Privacy authorities in Canada and the United Kingdom have launched a joint investigation to assess the scope of sensitive customer information exposed in last year’s 23andMe data breach.
The Privacy Commissioner of Canada and The Information Commissioner’s Office (ICO) will also look into whether the company had adequate safeguards to secure customer data stored on its systems.
The joint investigation will also examine if 23andMe alerted affected individuals and the privacy regulators as required by Canadian and UK privacy and data protection laws.

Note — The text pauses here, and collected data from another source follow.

import Mathlib

/-!
# `SnSubsetDichotomy.HyperoctahedralSubsets`, line `spherical-rank-sieve` — stub `stub_triplesToGroup`

The bridge from support-disjoint commuting local triples to a hosted product-one triple group
(crux `stmt-MatrixMultiplication-8305`, registered stub `stub_triplesToGroup` of the lead's skeleton
for line `spherical-rank-sieve`).

Data: permutations `μ 0, μ 1, μ 2` of `Fin n` (no hypothesis on them) and `g` local triples:
commuting involutions `a j, b j` (not both trivial) with `a j` commuting with `μ 0`, `b j` with
`μ 1`, `a j * b j` with `μ 2`, and such that for `j ≠ j'` every point moved by `a j` or `b j` is
fixed by `a j'` and `b j'`.  Claim: there is a finite set `T` of permutation triples containing `1`,
closed under componentwise `*` and `⁻¹`, every `(x, y, z) ∈ T` being hosted (`x ∈ C(μ 0)`,
`y ∈ C(μ 1)`, `z ∈ C(μ 2)`) with `x * y * z = 1`, and `2 ^ g ≤ |T|`.

Proof.  All `a j, b j'` pairwise commute (equal indices by hypothesis, distinct indices because the
supports are disjoint, `Equiv.Perm.Disjoint.commute`), so the subgroup `H` they generate is
commutative (`Subgroup.isMulCommutative_closure`) and we may use `Finset.prod` in `H`.  For
`f : Fin g → Bool` put `A f := ∏ⱼ [f j] a j`, `B f := ∏ⱼ [f j] b j`, `C f := ∏ⱼ [f j] (a j * b j)` and
`T := {(A f, B f, C f)}`.  Since all generators are involutions, `A f * A f' = A (f xor f')` (and
likewise for `B`, `C`), which gives closure under `*`, `A f * A f = 1` (closure under `⁻¹`) and
`A f * B f * C f = ∏ⱼ [f j] (a j b j)² = 1`; the hosts are closed under products; `1` is the image of
the constant function `false`; and `f ↦ (A f, B f, C f)` is injective: if `f j ≠ f' j` and, say,
`a j ≠ 1` moves `v`, then all other generators fix `v`, so `A f v` and `A f' v` are `a j v ≠ v` and `v`
in some order.  Hence `|T| = 2 ^ g`.
-/

namespace Summit.MatrixMultiplication.MatrixMultiplication.Theorems.HyperoctahedralSubsets

open scoped IsMulCommutative
open Equiv

namespace TriplesToGroup

variable {ι M : Type*} [Fintype ι]

/-- Boolean-indicator products of involutions in a commutative monoid multiply by `xor` of the
indicators. [folklore] -/
theorem prod_ite_mul_prod_ite [CommMonoid M] (γ : ι → M) (hγ : ∀ i, γ i * γ i = 1)
    (f f' : ι → Bool) :
    (∏ i, if f i then γ i else 1) * (∏ i, if f' i then γ i else 1) =
      ∏ i, if (f i ^^ f' i) then γ i else 1 := by
  rw [← Finset.prod_mul_distrib]
  refine Finset.prod_congr rfl fun i _ => ?_
  cases f i <;> cases f' i <;> simp [hγ i]

/-- A Boolean-indicator product of involutions in a commutative monoid is an involution.
[folklore] -/
theorem prod_ite_mul_self [CommMonoid M] (γ : ι → M) (hγ : ∀ i, γ i * γ i = 1) (f : ι → Bool) :
    (∏ i, if f i then γ i else 1) * (∏ i, if f i then γ i else 1) = 1 := by
  rw [prod_ite_mul_prod_ite γ hγ]
  simp

/-- In a commutative subgroup, a product of elements commuting with `μ` commutes with `μ`.
[folklore] -/
theorem coe_prod_mul_comm {G : Type*} [Group G] (H : Subgroup G) [IsMulCommutative H]
    (s : ι → H) (μ : G) (h : ∀ i, (s i : G) * μ = μ * s i) :
    ((∏ i, s i : H) : G) * μ = μ * ((∏ i, s i : H) : G) := by
  refine Finset.prod_induction s (fun x : H => (x : G) * μ = μ * x) ?_ ?_ ?_
  · intro x y hx hy
    rw [Subgroup.coe_mul, mul_assoc, hy, ← mul_assoc, hx, mul_assoc]
  · simp
  · exact fun i _ => h i

/-- Evaluation of a product of permutations in a commutative subgroup at a point fixed by all but
one factor. [folklore] -/
theorem coe_prod_apply {X : Type*} [DecidableEq ι] (H : Subgroup (Perm X)) [IsMulCommutative H]
    (s : ι → H) (j : ι) (v : X) (h : ∀ i, i ≠ j → (s i : Perm X) v = v) :
    ((∏ i, s i : H) : Perm X) v = (s j : Perm X) v := by
  rw [← Finset.mul_prod_erase Finset.univ s (Finset.mem_univ j), Subgroup.coe_mul, Perm.mul_apply]
  congr 1
  refine Finset.prod_induction s (fun x : H => (x : Perm X) v = v) ?_ ?_ ?_
  · intro x y hx hy
    rw [Subgroup.coe_mul, Perm.mul_apply, hy, hx]
  · simp
  · exact fun i hi => h i (Finset.ne_of_mem_erase hi)

/-- The bridge, for generators taken in a commutative subgroup `H` of `Perm (Fin n)`: Boolean
products of the local triples form a hosted product-one triple group of order `2 ^ g`.
[folklore] -/
theorem exists_tripleGroup {n g : ℕ} (μ : Fin 3 → Perm (Fin n)) (H : Subgroup (Perm (Fin n)))
    [IsMulCommutative H] (α β : Fin g → H)
    (hαα : ∀ j, (α j : Perm (Fin n)) * α j = 1) (hββ : ∀ j, (β j : Perm (Fin n)) * β j = 1)
    (hne : ∀ j, (α j : Perm (Fin n)) ≠ 1 ∨ (β j : Perm (Fin n)) ≠ 1)
    (hμ0 : ∀ j, (α j : Perm (Fin n)) * μ 0 = μ 0 * α j)
    (hμ1 : ∀ j, (β j : Perm (Fin n)) * μ 1 = μ 1 * β j)
    (hμ2 : ∀ j, (α j : Perm (Fin n)) * β j * μ 2 = μ 2 * (α j * β j))
    (hdisj : ∀ j j' : Fin g, j ≠ j' → ∀ v,
      ((α j : Perm (Fin n)) v ≠ v ∨ (β j : Perm (Fin n)) v ≠ v) →
        (α j' : Perm (Fin n)) v = v ∧ (β j' : Perm (Fin n)) v = v) :
    ∃ T : Finset (Perm (Fin n) × Perm (Fin n) × Perm (Fin n)),
      (1 : Perm (Fin n) × Perm (Fin n) × Perm (Fin n)) ∈ T ∧
      (∀ s ∈ T, ∀ t ∈ T, s * t ∈ T) ∧ (∀ t ∈ T, t⁻¹ ∈ T) ∧
      (∀ t ∈ T, t.1 * μ 0 = μ 0 * t.1 ∧ t.2.1 * μ 1 = μ 1 * t.2.1 ∧ t.2.2 * μ 2 = μ 2 * t.2.2 ∧
        t.1 * t.2.1 * t.2.2 = 1) ∧
      2 ^ g ≤ T.card := by
  classical
  -- involutions, at the level of `H`
  have hαα' : ∀ j, α j * α j = 1 := fun j => Subtype.ext (by simpa using hαα j)
  have hββ' : ∀ j, β j * β j = 1 := fun j => Subtype.ext (by simpa using hββ j)
  have hδδ : ∀ j, α j * β j * (α j * β j) = 1 := fun j => by
    rw [mul_mul_mul_comm, hαα', hββ', one_mul]
  -- the map `f ↦ (A f, B f, C f)`
  set F : (Fin g → Bool) → Perm (Fin n) × Perm (Fin n) × Perm (Fin n) := fun f =>
    (((∏ j, if f j then α j else 1 : H) : Perm (Fin n)),
      ((∏ j, if f j then β j else 1 : H) : Perm (Fin n)),
      ((∏ j, if f j then α j * β j else 1 : H) : Perm (Fin n))) with hF
  have hmul : ∀ f f', F f * F f' = F (fun j => f j ^^ f' j) := fun f f' => by
    simp only [hF, Prod.mk_mul_mk, ← Subgroup.coe_mul, prod_ite_mul_prod_ite _ hαα',
      prod_ite_mul_prod_ite _ hββ', prod_ite_mul_prod_ite _ hδδ]
  have hone : F (fun _ => false) = 1 := by
    simp only [hF, Bool.false_eq_true, if_false, Finset.prod_const_one, Subgroup.coe_one]
    rfl
  have hinv : ∀ f, (F f)⁻¹ = F f := fun f => by
    simp only [hF, Prod.inv_mk, ← Subgroup.coe_inv,
      inv_eq_of_mul_eq_one_right (prod_ite_mul_self _ hαα' f),
      inv_eq_of_mul_eq_one_right (prod_ite_mul_self _ hββ' f),
      inv_eq_of_mul_eq_one_right (prod_ite_mul_self _ hδδ f)]
  refine ⟨Finset.univ.image F, Finset.mem_image.2 ⟨fun _ => false, Finset.mem_univ _, hone⟩,
    ?_, ?_, ?_, ?_⟩
  · intro s hs t ht
    obtain ⟨f, -, rfl⟩ := Finset.mem_image.1 hs
    obtain ⟨f', -, rfl⟩ := Finset.mem_image.1 ht
    exact Finset.mem_image.2 ⟨_, Finset.mem_univ _, (hmul f f').symm⟩
  · intro t ht
    obtain ⟨f, -, rfl⟩ := Finset.mem_image.1 ht
    rw [hinv]
    exact Finset.mem_image_of_mem F (Finset.mem_univ f)
  · intro t ht
    obtain ⟨f, -, rfl⟩ := Finset.mem_image.1 ht
    refine ⟨?_, ?_, ?_, ?_⟩
    · refine coe_prod_mul_comm H _ (μ 0) fun i => ?_
      cases f i
      · simp
      · simpa using hμ0 i
    · refine coe_prod_mul_comm H _ (μ 1) fun i => ?_
      cases f i
      · simp
      · simpa using hμ1 i
    · refine coe_prod_mul_comm H _ (μ 2) fun i => ?_
      cases f i
      · simp
      · simpa using hμ2 i
    · change ((∏ j, if f j then α j else 1 : H) : Perm (Fin n)) *
          ((∏ j, if f j then β j else 1 : H) : Perm (Fin n)) *
          ((∏ j, if f j then α j * β j else 1 : H) : Perm (Fin n)) = 1
      rw [← Subgroup.coe_mul, ← Subgroup.coe_mul, ← Finset.prod_mul_distrib,
        ← Finset.prod_mul_distrib, Finset.prod_eq_one fun i _ => ?_, Subgroup.coe_one]
      cases f i
      · simp
      · simpa using hδδ i
  · rw [Finset.card_image_of_injective _ fun f f' hff' => ?_]
    · simp
    -- injectivity of `F`
    by_contra hff
    obtain ⟨j, hj⟩ := Function.ne_iff.1 hff
    simp only [hF, Prod.mk.injEq] at hff'
    obtain ⟨h1, h2, -⟩ := hff'
    rcases hne j with hαj | hβj
    · obtain ⟨v, hv⟩ : ∃ v, (α j : Perm (Fin n)) v ≠ v := by
        by_contra! h
        exact hαj (Equiv.ext h)
      have eA : ∀ f₀ : Fin g → Bool, ((∏ i, if f₀ i then α i else 1 : H) : Perm (Fin n)) v =
          ((if f₀ j then α j else 1 : H) : Perm (Fin n)) v := fun f₀ =>
        coe_prod_apply H _ j v fun i hi => by
          cases f₀ i
          · simp
          · simpa using (hdisj j i (Ne.symm hi) v (Or.inl hv)).1
      have h1v : ((∏ i, if f i then α i else 1 : H) : Perm (Fin n)) v =
          ((∏ i, if f' i then α i else 1 : H) : Perm (Fin n)) v := by rw [h1]
      rw [eA f, eA f'] at h1v
      revert hj h1v
      cases f j <;> cases f' j <;> simp [hv, hv.symm]
    · obtain ⟨v, hv⟩ : ∃ v, (β j : Perm (Fin n)) v ≠ v := by
        by_contra! h
        exact hβj (Equiv.ext h)
      have eB : ∀ f₀ : Fin g → Bool, ((∏ i, if f₀ i then β i else 1 : H) : Perm (Fin n)) v =
          ((if f₀ j then β j else 1 : H) : Perm (Fin n)) v := fun f₀ =>
        coe_prod_apply H _ j v fun i hi => by
          cases f₀ i
          · simp
          · simpa using (hdisj j i (Ne.symm hi) v (Or.inr hv)).2
      have h2v : ((∏ i, if f i then β i else 1 : H) : Perm (Fin n)) v =
          ((∏ i, if f' i then β i else 1 : H) : Perm (Fin n)) v := by rw [h2]
      rw [eB f, eB f'] at h2v
      revert hj h2v
      cases f j <;> cases f' j <;> simp [hv, hv.symm]

end TriplesToGroup

open TriplesToGroup in
/-- **Stub `stub_triplesToGroup` — the bridge** (line `spherical-rank-sieve` of crux
`SnSubsetDichotomy.HyperoctahedralSubsets`, stmt-MatrixMultiplication-8305).  `g` support-disjoint
commuting local triples (`a j ∈ C(μ 0)`, `b j ∈ C(μ 1)` commuting involutions, not both trivial,
with `a j * b j ∈ C(μ 2)`) generate a finite set of permutation triples containing `1`, closed
under componentwise `*` and `⁻¹`, hosted with product one, of size `≥ 2 ^ g` (the Boolean products
of the triples inside the commutative subgroup generated by all `a j, b j`;
`TriplesToGroup.exists_tripleGroup`). [folklore] -/
theorem stub_triplesToGroup : ∀ (n : ℕ) (μ : Fin 3 → Equiv.Perm (Fin n)) (g : ℕ) (a b : Fin g → Equiv.Perm (Fin n)), (∀ j, a j * a j = 1 ∧ b j * b j = 1 ∧ a j * b j = b j * a j ∧ (a j ≠ 1 ∨ b j ≠ 1) ∧ a j * μ 0 = μ 0 * a j ∧ b j * μ 1 = μ 1 * b j ∧ a j * b j * μ 2 = μ 2 * (a j * b j)) → (∀ j j' : Fin g, j ≠ j' → ∀ v, (a j v ≠ v ∨ b j v ≠ v) → a j' v = v ∧ b j' v = v) → ∃ T : Finset (Equiv.Perm (Fin n) × Equiv.Perm (Fin n) × Equiv.Perm (Fin n)), (1 : Equiv.Perm (Fin n) × Equiv.Perm (Fin n) × Equiv.Perm (Fin n)) ∈ T ∧ (∀ s ∈ T, ∀ t ∈ T, s * t ∈ T) ∧ (∀ t ∈ T, t⁻¹ ∈ T) ∧ (∀ t ∈ T, t.1 * μ 0 = μ 0 * t.1 ∧ t.2.1 * μ 1 = μ 1 * t.2.1 ∧ t.2.2 * μ 2 = μ 2 * t.2.2 ∧ t.1 * t.2.1 * t.2.2 = 1) ∧ 2 ^ g ≤ T.card := by
  intro n μ g a b hloc hdisj
  -- two permutations commute as soon as every point moved by the first is fixed by the second
  have key : ∀ σ τ : Perm (Fin n), (∀ v, σ v ≠ v → τ v = v) → σ * τ = τ * σ := fun σ τ h =>
    (Perm.Disjoint.commute fun v => (em (σ v = v)).imp_right (h v)).eq
  -- all generators pairwise commute
  have hk : ∀ x ∈ Set.range a ∪ Set.range b, ∀ y ∈ Set.range a ∪ Set.range b, x * y = y * x := by
    rintro x (⟨j, rfl⟩ | ⟨j, rfl⟩) y (⟨j', rfl⟩ | ⟨j', rfl⟩)
    · by_cases hjj : j = j'
      · rw [hjj]
      · exact key _ _ fun v hv => (hdisj j j' hjj v (Or.inl hv)).1
    · by_cases hjj : j = j'
      · rw [hjj]
        exact (hloc j').2.2.1
      · exact key _ _ fun v hv => (hdisj j j' hjj v (Or.inl hv)).2
    · by_cases hjj : j = j'
      · rw [hjj]
        exact (hloc j').2.2.1.symm
      · exact key _ _ fun v hv => (hdisj j j' hjj v (Or.inr hv)).1
    · by_cases hjj : j = j'
      · rw [hjj]
      · exact key _ _ fun v hv => (hdisj j j' hjj v (Or.inr hv)).2
  haveI := Subgroup.isMulCommutative_closure hk
  exact exists_tripleGroup μ (Subgroup.closure (Set.range a ∪ Set.range b))
    (fun j => ⟨a j, Subgroup.subset_closure (Or.inl ⟨j, rfl⟩)⟩)
    (fun j => ⟨b j, Subgroup.subset_closure (Or.inr ⟨j, rfl⟩)⟩)
    (fun j => (hloc j).1) (fun j => (hloc j).2.1) (fun j => (hloc j).2.2.2.1)
    (fun j => (hloc j).2.2.2.2.1) (fun j => (hloc j).2.2.2.2.2.1) (fun j => (hloc j).2.2.2.2.2.2)
    hdisj

end Summit.MatrixMultiplication.MatrixMultiplication.Theorems.HyperoctahedralSubsets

“In the wrong hands, an individual’s genetic information could be misused for surveillance or discrimination. Ensuring that personal information is adequately protected against attacks by malicious actors is an important focus for privacy authorities in Canada and around the world,” said Privacy Commissioner of Canada Philippe Dufresne.
“People need to trust that any organization handling their most sensitive personal information has the appropriate security and safeguards in place,” UK Information Commissioner John Edwards added.
“This data breach had an international impact, and we look forward to collaborating with our Canadian counterparts to ensure the personal information of people in the UK is protected.”
23andMe accounts breached in credential-stuffing attack
In January, Genetic testing provider 23andMe confirmed that the attackers stole health reports and raw genotype data of affected customers in a five-month credential-stuffing attack from April 29 to September 27.
The attackers used credentials stolen from other data breaches or compromised online platforms to breach 23andMe accounts.
Upon detecting the attack on October 10, 23andMe started requiring all customers to reset their passwords. Since November 6, two-factor authentication has been enabled by default for all new and existing customers.
The company disclosed in data breach notification letters sent to impacted individuals that some stolen data was posted on the BreachForums hacking forum and the unofficial 23andMe subreddit.
The leaked information included the data of 4.1 million people living in the United Kingdom and 1 million Ashkenazi Jews.
23andMe told BleepingComputer in December that the threat actors downloaded data for 6.9 million out of 14 million customers after breaching around 14,000 user accounts.
Approximately 5.5 million individuals had their data scraped through the DNA Relatives feature and 1.4 million via the Family Tree feature.
Due to the incident, multiple lawsuits were filed against 23andMe, prompting the company to update its Terms of Use on November 30 to make it harder for customers to join class action lawsuits.
However, 23andMe stated that the changes were made to make the arbitration process more efficient and more accessible for customers to understand.